_EXERCISE REQUIREMENTS_
Your answer must consist solely of the lines from the start of the entries below through the line with "ℤ) (hm : 0 ≤ m)", unchanged.

═════ TASK DATA ═════

/-! ## §2 The harmonic split `f = h + |x|²ψ` -/

/-- ★ THE HARMONIC SPLIT (first step of the Gauss decomposition): a smooth `f`, homogeneous of integer degree `m ≥ 0`, is `h + |x|²ψ` with `h` smooth,
HARMONIC and homogeneous of degree `m`, and `ψ` smooth homogeneous of degree `m − 2`. [folklore; Gauss] -/
theorem harmonic_split {f : E3 → ℝ} (hf : ContDiff ℝ ∞ f) (m : ℤ) (hm : 0 ≤ m)
    (hhom : ∀ c : ℝ, 0 < c → ∀ z : E3, f (c • z) = c ^ m • f z) :
    ∃ h ψ : E3 → ℝ, ContDiff ℝ ∞ h ∧ ContDiff ℝ ∞ ψ ∧ (∀ c : ℝ, 0 < c → ∀ z : E3, h (c • z) = c ^ m • h z) ∧
      (∀ c : ℝ, 0 < c → ∀ z : E3, ψ (c • z) = c ^ (m - 2) • ψ z) ∧ (∀ x : E3, lap3 h x = 0) ∧
      ∀ x : E3, f x = h x + ‖x‖ ^ 2 * ψ x := by
  -- the coefficients
  obtain ⟨a, ha0, haS⟩ : ∃ a : ℕ → ℝ, a 0 = 1 ∧ ∀ j : ℕ, a (j + 1) = -a j / (2 * ((j : ℝ) + 1) * (2 * (m : ℝ) - 2 * (j : ℝ) - 1)) :=
    ⟨fun j => Nat.rec (motive := fun _ => ℝ) 1 (fun j aj => -aj / (2 * ((j : ℝ) + 1) * (2 * (m : ℝ) - 2 * (j : ℝ) - 1))) j, rfl, fun _ => rfl⟩
  have hden : ∀ j : ℕ, (2 * ((j : ℝ) + 1) * (2 * (m : ℝ) - 2 * (j : ℝ) - 1)) ≠ 0 := by
    intro j
    refine mul_ne_zero (by positivity) ?_
    intro h
    have h2 : (2 * m - 2 * (j : ℤ) - 1 : ℤ) = 0 := by exact_mod_cast h
    omega
  have hrec : ∀ j : ℕ, a j + a (j + 1) * (2 * ((j : ℝ) + 1) * (2 * (m : ℝ) - 2 * (j : ℝ) - 1)) = 0 := by
    intro j; rw [haS j, div_mul_cancel₀ _ (hden j)]; ring
  -- the iterates `D j = Δ₃ʲ f`
  set D : ℕ → E3 → ℝ := fun j => lap3^[j] f with hD
  have hDs : ∀ j, ContDiff ℝ ∞ (D j) := contDiff_iterate_lap3 hf
  have hDh : ∀ (j : ℕ) (c : ℝ), 0 < c → ∀ z : E3, D j (c • z) = c ^ (m - 2 * (j : ℤ)) • D j z := iterate_lap3_homogeneous m hhom
  have hDsucc : ∀ j, lap3 (D j) = D (j + 1) := fun j => by simp only [hD, Function.iterate_succ_apply']
  -- truncation level `K`: `m − 2K < 0`
  obtain ⟨K, hK⟩ : ∃ K : ℕ, m - 2 * (K : ℤ) < 0 := ⟨m.toNat + 1, by push_cast; omega⟩
  have hDK : ∀ j : ℕ, K ≤ j → ∀ x, D j x = 0 := fun j hj x =>
    iterate_lap3_eq_zero hf m hhom j (by omega) x
  -- the two functions
  refine ⟨fun x => ∑ j ∈ Finset.range (K + 1), a j * ((‖x‖ ^ 2) ^ j * D j x),
    fun x => -∑ j ∈ Finset.range K, a (j + 1) * ((‖x‖ ^ 2) ^ j * D (j + 1) x), ?_, ?_, ?_, ?_, ?_, ?_⟩
  · exact ContDiff.sum fun j _ => contDiff_const.mul (((contDiff_norm_sq ℝ).pow _).mul (hDs j))
  · exact (ContDiff.sum fun j _ => contDiff_const.mul (((contDiff_norm_sq ℝ).pow _).mul (hDs (j + 1)))).neg
  · intro c hc z
    beta_reduce
    rw [smul_eq_mul, Finset.mul_sum]
    refine Finset.sum_congr rfl fun j _ => ?_
    rw [norm_smul, Real.norm_eq_abs, abs_of_pos hc, hDh j c hc z, smul_eq_mul]
    have hpow : (c ^ 2) ^ j * c ^ (m - 2 * (j : ℤ)) = c ^ m := by
      rw [← pow_mul, ← zpow_natCast, ← zpow_add₀ hc.ne']; congr 1; push_cast; ring
    calc a j * (((c * ‖z‖) ^ 2) ^ j * (c ^ (m - 2 * (j : ℤ)) * D j z))
        = a j * (((c ^ 2) ^ j * c ^ (m - 2 * (j : ℤ))) * ((‖z‖ ^ 2) ^ j * D j z)) := by ring
      _ = c ^ m * (a j * ((‖z‖ ^ 2) ^ j * D j z)) := by rw [hpow]; ring
  · intro c hc z
    beta_reduce
    rw [smul_eq_mul, mul_neg, Finset.mul_sum]
    congr 1
    refine Finset.sum_congr rfl fun j _ => ?_
    rw [norm_smul, Real.norm_eq_abs, abs_of_pos hc, hDh (j + 1) c hc z, smul_eq_mul]
    have hpow : (c ^ 2) ^ j * c ^ (m - 2 * ((j + 1 : ℕ) : ℤ)) = c ^ (m - 2) := by
      rw [← pow_mul, ← zpow_natCast, ← zpow_add₀ hc.ne']; congr 1; push_cast; ring
    calc a (j + 1) * (((c * ‖z‖) ^ 2) ^ j * (c ^ (m - 2 * ((j + 1 : ℕ) : ℤ)) * D (j + 1) z))
        = a (j + 1) * (((c ^ 2) ^ j * c ^ (m - 2 * ((j + 1 : ℕ) : ℤ))) * ((‖z‖ ^ 2) ^ j * D (j + 1) z)) := by ring
      _ = c ^ (m - 2) * (a (j + 1) * ((‖z‖ ^ 2) ^ j * D (j + 1) z)) := by rw [hpow]; ring
  · -- harmonicity
    intro x
    have hB : ∀ j : ℕ, ContDiff ℝ 2 (fun x : E3 => (‖x‖ ^ 2) ^ j * D j x) :=
      fun j => ((contDiff_norm_sq ℝ).pow _).mul ((hDs j).of_le (by norm_cast))
    rw [lap3_sum_range (K + 1) a (fun j x => (‖x‖ ^ 2) ^ j * D j x) hB x]
    -- `Δ₃(|x|^{2j} D_j)`: `j = 0` and `j + 1`
    have hL0 : lap3 (fun x : E3 => (‖x‖ ^ 2) ^ 0 * D 0 x) x = D 1 x := by
      have : (fun x : E3 => (‖x‖ ^ 2) ^ 0 * D 0 x) = D 0 := funext fun x => by simp
      rw [this, hDsucc 0]
    have hLs : ∀ j : ℕ, lap3 (fun x : E3 => (‖x‖ ^ 2) ^ (j + 1) * D (j + 1) x) x =
        2 * ((j : ℝ) + 1) * (2 * (m : ℝ) - 2 * (j : ℝ) - 1) * (‖x‖ ^ 2) ^ j * D (j + 1) x + (‖x‖ ^ 2) ^ (j + 1) * D (j + 2) x := by
      intro j
      rw [lap3_normSq_pow_succ_mul j (D (j + 1)) ((hDs (j + 1)).of_le (by norm_cast)) (m - 2 * ((j + 1 : ℕ) : ℤ)) (hDh (j + 1)) x,
        hDsucc (j + 1)]
      push_cast
      ring
    rw [Finset.sum_range_succ', hL0]
    simp only [hLs]
    -- collect: `Σ_{j<K} a(j+1)[c_j r^{2j} D_{j+1} + r^{2j+2} D_{j+2}] + a 0 · D 1 = Σ_{j ≤ K} [a j + a(j+1) c_j] r^{2j} D_{j+1}` (all zero) `− (top term = 0)`
    have hsplit : ∑ j ∈ Finset.range K, a (j + 1) * (2 * ((j : ℝ) + 1) * (2 * (m : ℝ) - 2 * (j : ℝ) - 1) * (‖x‖ ^ 2) ^ j * D (j + 1) x
          + (‖x‖ ^ 2) ^ (j + 1) * D (j + 2) x)
        = ∑ j ∈ Finset.range K, (a (j + 1) * (2 * ((j : ℝ) + 1) * (2 * (m : ℝ) - 2 * (j : ℝ) - 1))) * ((‖x‖ ^ 2) ^ j * D (j + 1) x)
          + ∑ j ∈ Finset.range K, a (j + 1) * ((‖x‖ ^ 2) ^ (j + 1) * D (j + 2) x) := by
      rw [← Finset.sum_add_distrib]
      refine Finset.sum_congr rfl fun j _ => ?_
      ring
    rw [hsplit]
    -- shift the second sum: `Σ_{j<K} a(j+1) r^{2(j+1)} D_{j+2} = Σ_{j<K+1} a j r^{2j} D_{j+1} − a 0 · D 1`
    have hshift : ∑ j ∈ Finset.range K, a (j + 1) * ((‖x‖ ^ 2) ^ (j + 1) * D (j + 2) x)
        = ∑ j ∈ Finset.range (K + 1), a j * ((‖x‖ ^ 2) ^ j * D (j + 1) x) - a 0 * D 1 x := by
      rw [Finset.sum_range_succ']
      simp
    rw [hshift]
    -- now the `j = K` term of the shifted sum vanishes and the rest pairs with the first sum
    rw [Finset.sum_range_succ (fun j => a j * ((‖x‖ ^ 2) ^ j * D (j + 1) x)) K, hDK (K + 1) (by omega) x]
    have hpair : ∑ j ∈ Finset.range K, (a (j + 1) * (2 * ((j : ℝ) + 1) * (2 * (m : ℝ) - 2 * (j : ℝ) - 1))) * ((‖x‖ ^ 2) ^ j * D (j + 1) x)
        + ∑ j ∈ Finset.range K, a j * ((‖x‖ ^ 2) ^ j * D (j + 1) x) = 0 := by
      rw [← Finset.sum_add_distrib]
      refine Finset.sum_eq_zero fun j _ => ?_
      have h := hrec j
      calc a (j + 1) * (2 * ((j : ℝ) + 1) * (2 * (m : ℝ) - 2 * (j : ℝ) - 1)) * ((‖x‖ ^ 2) ^ j * D (j + 1) x)
            + a j * ((‖x‖ ^ 2) ^ j * D (j + 1) x)
          = (a j + a (j + 1) * (2 * ((j : ℝ) + 1) * (2 * (m : ℝ) - 2 * (j : ℝ) - 1))) * ((‖x‖ ^ 2) ^ j * D (j + 1) x) := by ring
        _ = 0 := by rw [h, zero_mul]
    rw [ha0]
    linear_combination hpair
  · -- `f = h + |x|²ψ`
    intro x
    beta_reduce
    rw [Finset.sum_range_succ', ha0, mul_neg, Finset.mul_sum]
    simp only [pow_zero, one_mul]
    have : ∑ j ∈ Finset.range K, a (j + 1) * ((‖x‖ ^ 2) ^ (j + 1) * D (j + 1) x)
        = ∑ j ∈ Finset.range K, ‖x‖ ^ 2 * (a (j + 1) * ((‖x‖ ^ 2) ^ j * D (j + 1) x)) :=
      Finset.sum_congr rfl fun j _ => by ring
    rw [this]
    show f x = _
    have hD0 : D 0 x = f x := by simp [hD]
    rw [hD0]
    ring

═════

_RESPONSE AREA_
/-! ## §2 The harmonic split `f = h + |x|²ψ` -/

/-- ★ THE HARMONIC SPLIT (first step of the Gauss decomposition): a smooth `f`, homogeneous of integer degree `m ≥ 0`, is `h + |x|²ψ` with `h` smooth,
HARMONIC and homogeneous of degree `m`, and `ψ` smooth homogeneous of degree `m − 2`. [folklore; Gauss] -/
theorem harmonic_split {f : E3 → ℝ} (hf : ContDiff ℝ ∞ f) (m : ℤ) (hm : 0 ≤ m)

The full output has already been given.